* Exercise instructions *
Below are the records. List every line holding the word "weighted".

* Provided information *
import Literature.MathematicalPhysics.QuantumFieldTheory.Balaban1983to89.B9Eq3105FamThreeTAtMember
import Literature.MathematicalPhysics.QuantumFieldTheory.Balaban1983to89.B9CubeDataHermitianPart
import Literature.MathematicalPhysics.QuantumFieldTheory.Balaban1983to89.B9Cor36GCubeFamFourAtLocCfg
import Literature.MathematicalPhysics.QuantumFieldTheory.Balaban1983to89.B9Cor36GCubeLocAtMemberClosed
import Literature.MathematicalPhysics.QuantumFieldTheory.Balaban1983to89.B9Thm32CinvAtMemberOfCubeDataThmD
import Literature.MathematicalPhysics.QuantumFieldTheory.Balaban1983to89.B9Thm311PosAtRecordV4
import Literature.MathematicalPhysics.QuantumFieldTheory.Balaban1983to89.B9Eq3105ZetaY

/-!
# `Balaban1983to89.B9Eq3105RestTAtMember` — THE `hV′` SIDE OF THE BOND-SECTOR MEMBER ASSEMBLER: at the unitary matrix fibre, from the TWELVE per-cube
# (3.35) clauses of the target signature (`B8Thm2TorusCoverOfDeltaAAssembler.hThm2Cover_of_prop6_deltaAAssembler`), the TRANSPOSED remainder's majorant
# `hV′ = −(family 4)ᵀ + (family 3)ᵀ + (family 2)ᵀ + (defect)ᵀ ≺ K₀·M_h⁻¹·ℓ(a)·ℓ(a′)⁻¹·e^{−δ₀d}` of M5.7's endpoint
# `B9Thm310DeltaAIsUnitOfExpansion.eBlock_kernelFamilyBInv_GAY_of_localInverseCubes''`, `δ₀, K₀` MEMBER-INDEPENDENT, at the located letters of the
# HERMITIAN REPRESENTATIVE `Aʰ_□ = ½(A_□ + A_□⋆)` — the twin of `B9Eq3105RestAtMember` (file ASM1-V; seat p33 gen 105)

T. Bałaban, *Propagators for lattice gauge theories in a background field*, Commun. Math. Phys. **99** (1985) 389–434 [`Balaban1985BackgroundPropagators`,
"B9"]: (3.105)–(3.106) p. 414, p. 415 l. 1–37, Thm 3.10 p. 416, p. 398 remark after (3.47) (scale transfer), Cor. 3.6 p. 408, (3.35)–(3.37) p. 396,
Thm 3.11 p. 416; [4] = [`Balaban1984PropagatorsII`] Lemma 2.1 (2.60)–(2.61) p. 234, Prop. 2.2 (2.65)–(2.67) p. 234.

statement-level skeleton of published theorems with citation tags; proofs where landed; nothing here is a claim about the Yang–Mills mass gap

WHY THIS FILE (cell `lit-balaban`; scope memo `run/shared/lean/pub/lit-balaban/lit-balaban-p33/g105/ASSEMBLER-SCOPE.md`).  M5.7's endpoint displays the
transposed remainder's majorant `hV′` with the length-weighted kernel `θ_V′·ℓ(a)·ℓ(a′)⁻¹·e^{−δ₀d}` of [4] Prop. 2.2.  Its four summands are ∃-threshold packages
over the twelve cube-data clauses: p38's P3T `famThreeT_at_member` (plain kernel `Θ₃ᵀe^{−κ₃ᵀM_h}e^{−ρ₃ᵀd}` — transferred here to the weighted form by [4]
(2.60) at the rate `ρ₃ᵀ∕2`, `B9Cor36GCubeLocDefectAtLocCfg.scaleTransfer_len_geo9K`, above ONE more threshold `2·log L ≤ ρ₃ᵀ(2L²−1)·L·M_h`), p33's
`sum_conj_famFourT_src_at_locCfg'` and `sum_conj_locDefectTBY_src_at_locCfg'` (weighted kernels), and the transposed family 2, which VANISHES at the ζ of
record (`hasMajorant_sum_famTwoT_zetaY`); the member-level letters are supplied exactly as in `B9Eq3105RestAtMember` (FILE 9, FILE 10-D, Thm 3.11,
def-Y's unitary transporters, file H).  One rate `δ₀ = min(δ₄, ρ₃ᵀ∕2, δ_E)`, one constant `K₀·M_h⁻¹`.

WHAT THIS FILE PROVES (theorems only; 0 `def`, 0 `def … : Prop`, 0 sorry; standard axioms).
* §0 (private) `exp_neg_mul_le_inv`.
* §1 ★★★ `restT_at_member` — `∃ δ₀ K₀ M₀ T₀ N₀ a₁`, for every member above the thresholds with `c_f = L^k`, every section `ιB`, unitary-valued `U`,
  bi-contractive gauges and data obeying the twelve clauses, every background family through `U`: the endpoint's `hV′` at the located letters of `Aʰ` with
  kernel `K₀·M_h⁻¹·ℓ(a)·ℓ(a′)⁻¹·e^{−δ₀d}`.

HONEST SCOPE.  Pure bookkeeping over landed theorems; the defect family is an (R)-design term, NOT in print.  NOT here: the `hrest` side (`B9Eq3105RestAtMember`),
the located smallness and (1ₛ) ∧ (Eₛ) (ASM2).  Count-neutral; no summit ∕ node statement proved; nothing continuum ∕ OS ∕ mass gap ∕ Clay; YM mass gap NOT
proved (Track A conditional rung).  `--supports stmt-QuantumFields-19200`.  RELATED, NOT DUPLICATED (searched 2026-08-29: `lean search 'restT_at_member' --decl` ∅).
-/

noncomputable section

open scoped BigOperators Matrix Matrix.Norms.L2Operator

namespace Literature.MathematicalPhysics.QuantumFieldTheory.Balaban1983to89.B9Eq3105RestTAtMember

open NormedSpace Complex
open B6RandomWalk (HasMajorant hasMajorant_mono hasMajorant_add)
open B9Thm34Ext (toB6)
open B9FromB6 (EBlock)
open B9Ineq347 (ScaleTransfer)
open B9Eq352DivFormLetters (conj)
open B6KLevelCensusIndexV1 (KIdx kGeo)
open B6Cover236MultiLevelBlocks (cubes)
open B6GlobalChartV1 (PV boxEquiv blkV1)
open B6Ineq2142KLevelV1 (β)
open B9GeoNormsKLevelV1 (geo9K)
open B9BackgroundsKLevelV1 (shiftsV1)
open B9Eq39Adjoint (fluct covD)
open B9Eq360DeltaPrimeAY (AfldY)
open B9CubeGeometryInputs (RM1)
open B9CubeLettersInvReadings (kernelFamilySInv kernelFamilyBInv)
open B9Thm37CubeCoverCommutators (cutMulY hTY)
open B4PartitionUnity22 (thetaProf D1)
open B9Cor36CubeCutoffs (SC NearC chiY locCfgY one_le_SC)
open B9Eq3104CutoffCommutators (hBdY DPDsY deltaLocY)
open B9Eq3105ZetaY (zetaY abs_zetaY_le_one)
open B9Cor36GCubeLocLetter (locLetterBY locProjBY locP1BY locDefectBY locDefectTBY)
open B9Cor36GCubeFamFourAtLocCfg (sum_conj_famFourT_src_at_locCfg')
open B9Cor36GCubeLocDefectAtLocCfg (sum_conj_locDefectTBY_src_at_locCfg' scaleTransfer_len_geo9K)
open B9Cor36GCubeLocAtMemberClosed (eBlock_locLetterBY'')
open B9Thm32CinvAtMemberOfCubeDataThmD (cinv_at_member_of_cubeData_thmD)
open B9Eq3105FamThreeTAtMember (famThreeT_at_member)
open B9Ineq349DPDsYOfEBlock (hasMajorant_sum_famTwoT_zetaY)
open B9CubeDataHermitianPart (hermitianPart_cubeData mem_unitaryUnits_of_bicontractive)
open B7Prop2Explicit (unitaryUnits mem_unitaryUnits unitaryUnits_le_U1)
open B7Prop1Explicit (mem_U1)
open Node00 (SiteY BlkY IBondY FBondY CfgY GaugeY SiteOpY BondOpY SiteParY BondParY toKT UboxY GpY deltaPrimeAY gaugeY gaugeY_apply parSymY parBY
  parSymY_mem parBY_mem etaS XY XinvY qT)

variable {d ℓ : ℕ} {hd : 1 ≤ d + 1} {hL : Odd (ℓ + 1) ∧ 1 < ℓ + 1} {b₀ b₁ : ℝ}
variable {ι : Type} [Fintype ι]

/-! ## §0 Bookkeeping -/

/-- `e^{−κM} ≤ κ⁻¹M⁻¹` for `κ, M > 0` (`x + 1 ≤ eˣ`). [folklore] -/
private theorem exp_neg_mul_le_inv {κ M : ℝ} (hκ : 0 < κ) (hM : 0 < M) : Real.exp (-(κ * M)) ≤ κ⁻¹ * M⁻¹ := by
  have h1 : κ * M + 1 ≤ Real.exp (κ * M) := Real.add_one_le_exp _
  have h2 : 0 < κ * M := mul_pos hκ hM
  rw [Real.exp_neg, ← mul_inv]
  exact inv_anti₀ h2 (by linarith)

* Response to this exercise *
transposed remainder's majorant `hV′` with the length-weighted kernel `θ_V′·ℓ(a)·ℓ(a′)⁻¹·e^{−δ₀d}` of [4] Prop. 2.2.  Its four summands are ∃-threshold packages
over the twelve cube-data clauses: p38's P3T `famThreeT_at_member` (plain kernel `Θ₃ᵀe^{−κ₃ᵀM_h}e^{−ρ₃ᵀd}` — transferred here to the weighted form by [4]
`sum_conj_famFourT_src_at_locCfg'` and `sum_conj_locDefectTBY_src_at_locCfg'` (weighted kernels), and the transposed family 2, which VANISHES at the ζ of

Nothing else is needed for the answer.